Graduate School of Business


Doctor of Business Administration (DBA)


Richard Fendler


Financial Adversity, Small Business Enterprises, Success, Resiliency, Alabama




Financial adversity experienced by small business enterprises are harmful to the internal cash flows, productivity, and long-term success of the small business. In previous literature a majority of the focus of research is on the causes of small business failure whether it be financial, operational, or other factors. This has led to a gap in the literature on how businesses that experience financial adversity can still be successful and resilient. This correlational quantitative study examined the relationships between financial adversity and small Business Success and resiliency for small businesses in the state of Alabama. The statistical analysis determined that higher levels of financial adversity correlated with lower levels of Business Success. The analysis found evidence of a significant differences between certain industries that the small business operated in and their potential for success and resiliency.
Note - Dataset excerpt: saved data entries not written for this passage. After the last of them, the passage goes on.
import Mathlib

/-!
# Window DFT de-bordering

Crux `FeketeSOS.SublinearShadow` (stmt-ValiantsHypothesis-14990), line `Sketch`, stub `stub_windowDFT`
(Bini 1980; Bürgisser–Clausen–Shokrollahi, *Algebraic Complexity Theory*, (15.7) and Prop. 15.26:
"exact algorithms from approximate ones" by interpolation at roots of unity).

Proof idea.  Put `P := Σ_i (c_i).map C * Y_i² ∈ K[X][Π]`.  Its `Π`-degree is `≤ 3v < v + m`, so
`P(Π = C x) = Σ_{n < v+m} P.coeff n * (C x)^n`, while also `P(Π = C x) = Σ_i C(c_i(x)) * Y_i(x, X)²`
(evaluation is a ring map).  Twisting by `(ζ^k)^{-v}` and summing over `k < m` (a DFT at the primitive
`m`-th root `ζ`) kills every layer `n ≠ v`, `n < v + m` (geometric sum of the non-trivial `m`-th root of
unity `ζ^{n-v}`) and multiplies the layer `n = v` by `m`.  Dividing by the unit `u₀ · m` gives the claimed
weighted sum of the `m · s` specialised squares.
-/

namespace Summit.ValiantsHypothesis.ValiantsHypothesis.Theorems.SublinearShadowSketch

open Polynomial Finset
open scoped BigOperators

-- `Summit.ValiantsHypothesis.ValiantsHypothesis.…` is the tree's mandated single-conjunct layout (Sub = Summit).
set_option linter.dupNamespace false

/-- **Root-of-unity kernel** with an integer exponent: for a primitive `m`-th root of unity `ζ` and
`l : ℤ`, `Σ_{j<m} (ζ^l)^j = m` if `m ∣ l` and `= 0` otherwise. -/
theorem wdft_kernel (K : Type) [Field K] {m : ℕ} {ζ : K} (hζ : IsPrimitiveRoot ζ m) (l : ℤ) :
    ∑ j ∈ range m, (ζ ^ l) ^ j = if (m : ℤ) ∣ l then (m : K) else 0 := by
  -- adapted from Prior…Gb_ReflectedLocalLaws_GbReflectedLocalLawsCert.GbRLL.kernel_sum (ℕ-exponent, ℂ)
  by_cases hdvd : (m : ℤ) ∣ l
  · have hone : ζ ^ l = 1 := (hζ.zpow_eq_one_iff_dvd l).mpr hdvd
    rw [if_pos hdvd]
    simp [hone]
  · have hne : ζ ^ l ≠ 1 := fun h => hdvd ((hζ.zpow_eq_one_iff_dvd l).mp h)
    rw [geom_sum_eq hne, if_neg hdvd]
    have hml : (ζ ^ l) ^ m = 1 := by
      rw [← zpow_natCast, ← zpow_mul, mul_comm, zpow_mul, zpow_natCast, hζ.pow_eq_one, one_zpow]
    rw [hml, sub_self, zero_div]

/-- **Only the diagonal layer is resonant**: for `n < v + m` and `v < m`, `m ∣ n - v` (in `ℤ`) iff
`n = v`. -/
theorem wdft_dvd_iff (v m n : ℕ) (hv : v < m) (hn : n < v + m) :
    ((m : ℤ) ∣ ((n : ℤ) - v)) ↔ n = v := by
  constructor
  · intro h
    have habs : |((n : ℤ) - v)| < (m : ℤ) := by
      rw [abs_sub_lt_iff]; constructor <;> omega
    have := Int.eq_zero_of_abs_lt_dvd h habs
    omega
  · rintro rfl
    simp

/-- **Twisted characters are powers**: `(ζ^k)^{-v} (ζ^k)^n = (ζ^{n-v})^k` (`ζ ≠ 0`). -/
theorem wdft_twist_eq (K : Type) [Field K] (ζ : K) (hζ0 : ζ ≠ 0) (k v n : ℕ) :
    (ζ ^ k)⁻¹ ^ v * (ζ ^ k) ^ n = (ζ ^ ((n : ℤ) - v)) ^ k := by
  rw [zpow_natCast_sub_natCast₀ hζ0]
  ring

/-- **DFT layer extraction.**  For `P ∈ K[X][Π]` of `Π`-degree `< v + m`, `ζ` a primitive `m`-th root of
unity and `v < m`:  `Σ_{k<m} C((ζ^k)^{-v}) · P(Π = C(ζ^k)) = C(m) · P.coeff v`. -/
theorem wdft_layer (K : Type) [Field K] (v m : ℕ) (ζ : K) (hζ : IsPrimitiveRoot ζ m) (hv : v < m)
    (P : Polynomial (Polynomial K)) (hP : P.natDegree < v + m) :
    ∑ k ∈ range m, C ((ζ ^ k)⁻¹ ^ v) * P.eval (C (ζ ^ k)) = C (m : K) * P.coeff v := by
  have hζ0 : ζ ≠ 0 := hζ.ne_zero (by omega)
  -- expand `P(Π = C x)` along the digits
  have hexp : ∀ x : K, P.eval (C x) = ∑ n ∈ range (v + m), P.coeff n * C x ^ n :=
    fun x => eval_eq_sum_range' hP _
  simp_rw [hexp, Finset.mul_sum]
  rw [Finset.sum_comm]
  have inner : ∀ n ∈ range (v + m), ∑ k ∈ range m, C ((ζ ^ k)⁻¹ ^ v) * (P.coeff n * C (ζ ^ k) ^ n)
      = if n = v then C (m : K) * P.coeff n else 0 := by
    intro n hn
    have hn' : n < v + m := Finset.mem_range.mp hn
    calc ∑ k ∈ range m, C ((ζ ^ k)⁻¹ ^ v) * (P.coeff n * C (ζ ^ k) ^ n)
        = C (∑ k ∈ range m, (ζ ^ ((n : ℤ) - v)) ^ k) * P.coeff n := by
          rw [map_sum, Finset.sum_mul]
          refine Finset.sum_congr rfl fun k _ => ?_
          rw [← wdft_twist_eq K ζ hζ0 k v n]
          simp only [map_mul, map_pow]
          ring
      _ = if n = v then C (m : K) * P.coeff n else 0 := by
          rw [wdft_kernel K hζ]
          by_cases hnv : n = v
          · rw [if_pos ((wdft_dvd_iff v m n hv hn').mpr hnv), if_pos hnv]
          · rw [if_neg (mt (wdft_dvd_iff v m n hv hn').mp hnv), if_neg hnv, map_zero, zero_mul]
  rw [Finset.sum_congr rfl inner, Finset.sum_ite_eq', if_pos (Finset.mem_range.mpr (by omega))]

/-- **Evaluation of the weighted sum of squares** at `Π = C x`:
`(Σ_i (c_i).map C * Y_i²)(C x) = Σ_i C(c_i(x)) * Y_i(C x)²`. -/
theorem wdft_eval (K : Type) [Field K] (s : ℕ) (c : Fin s → Polynomial K)
    (Y : Fin s → Polynomial (Polynomial K)) (x : K) :
    (∑ i, (c i).map (Polynomial.C : K →+* Polynomial K) * Y i ^ 2).eval (C x)
      = ∑ i, C ((c i).eval x) * ((Y i).eval (C x)) ^ 2 := by
  rw [eval_finsetSum]
  refine Finset.sum_congr rfl fun i _ => ?_
  rw [eval_mul, eval_pow, eval_map, eval₂_at_apply]

/-- **Degree of the weighted sum of squares**: if `deg c_i ≤ v` and `deg_Π Y_i ≤ v` then
`deg_Π (Σ_i (c_i).map C * Y_i²) ≤ 3v`. -/
theorem wdft_natDegree_le (K : Type) [Field K] (s v : ℕ) (c : Fin s → Polynomial K)
    (Y : Fin s → Polynomial (Polynomial K))
    (hc : ∀ i, (c i).natDegree ≤ v) (hY : ∀ i, (Y i).natDegree ≤ v) :
    (∑ i, (c i).map (Polynomial.C : K →+* Polynomial K) * Y i ^ 2).natDegree ≤ 3 * v := by
  refine natDegree_sum_le_of_forall_le _ _ fun i _ => ?_
  calc ((c i).map (Polynomial.C : K →+* Polynomial K) * Y i ^ 2).natDegree
      ≤ ((c i).map (Polynomial.C : K →+* Polynomial K)).natDegree + (Y i ^ 2).natDegree :=
        natDegree_mul_le
    _ ≤ v + 2 * v :=
        add_le_add (natDegree_map_le.trans (hc i)) (natDegree_pow_le.trans (Nat.mul_le_mul_left 2 (hY i)))
    _ = 3 * v := by ring

/-- **Window DFT de-bordering** (Bini 1980; Bürgisser–Clausen–Shokrollahi, Algebraic Complexity Theory,
(15.7) and Prop. (15.26)).  Let `ζ ∈ K` be a primitive `m`-th root of unity, `2v < m`, `(m : K) ≠ 0`; let
weights `c_i ∈ K[Π]` and `Y_i ∈ K[X][Π]` have `Π`-degree `≤ v`, and suppose the `Π^v`-layer of
`Σ_i c_i(Π) Y_i(Π, X)²` is `u₀ · F` with `u₀ ≠ 0`.  Then
`F = Σ_{k<m} Σ_i (u₀ m)⁻¹ ζ^{-kv} c_i(ζ^k) · Y_i(ζ^k, X)²`. [folklore] -/
theorem stub_windowDFT
    (K : Type) [Field K] (s v m : ℕ) (ζ : K) (hζ : IsPrimitiveRoot ζ m) (hm : 2 * v < m) (hmK : (m : K) ≠ 0)
    (c : Fin s → Polynomial K) (Y : Fin s → Polynomial (Polynomial K))
    (hc : ∀ i, (c i).natDegree ≤ v) (hY : ∀ i, (Y i).natDegree ≤ v)
    (F : Polynomial K) (u₀ : K) (hu : u₀ ≠ 0)
    (h : (∑ i, (c i).map (Polynomial.C : K →+* Polynomial K) * Y i ^ 2).coeff v = Polynomial.C u₀ * F) :
    F = ∑ k ∈ range m, ∑ i,
          Polynomial.C ((u₀ * (m : K))⁻¹ * (ζ ^ k)⁻¹ ^ v * (c i).eval (ζ ^ k)) * ((Y i).eval (C (ζ ^ k))) ^ 2 := by
  set P := ∑ i, (c i).map (Polynomial.C : K →+* Polynomial K) * Y i ^ 2 with hP
  have hdeg : P.natDegree < v + m :=
    lt_of_le_of_lt (wdft_natDegree_le K s v c Y hc hY) (by omega)
  have hDFT := wdft_layer K v m ζ hζ (by omega) P hdeg
  -- pull the constants out of the double sum
  have key : ∑ k ∈ range m, ∑ i,
        Polynomial.C ((u₀ * (m : K))⁻¹ * (ζ ^ k)⁻¹ ^ v * (c i).eval (ζ ^ k)) * ((Y i).eval (C (ζ ^ k))) ^ 2
      = C ((u₀ * (m : K))⁻¹) * ∑ k ∈ range m, C ((ζ ^ k)⁻¹ ^ v) * P.eval (C (ζ ^ k)) := by
    rw [Finset.mul_sum]
    refine Finset.sum_congr rfl fun k _ => ?_
    rw [hP, wdft_eval, Finset.mul_sum, Finset.mul_sum]
    refine Finset.sum_congr rfl fun i _ => ?_
    simp only [map_mul]
    ring
  have hunit : (u₀ * (m : K))⁻¹ * (m : K) * u₀ = 1 := by
    rw [mul_assoc, mul_comm (m : K) u₀, inv_mul_cancel₀ (mul_ne_zero hu hmK)]
  rw [key, hDFT, h, ← mul_assoc, ← mul_assoc, ← map_mul, ← map_mul, hunit, map_one, one_mul]

end Summit.ValiantsHypothesis.ValiantsHypothesis.Theorems.SublinearShadowSketch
Finally, the study was able to identify different business characteristics that were significant predictors of Business Success and resiliency. These predictors include age, race, previous industry experience, financial management literacy, innovation, and level of financial adversity. With these findings small businesses in Alabama will be able to address different characteristics in order to lessen their financial adversity in order to be successful. Small businesses will also be able to take the identified business characteristics and improve on them where needed to increase their likelihood for success and resiliency.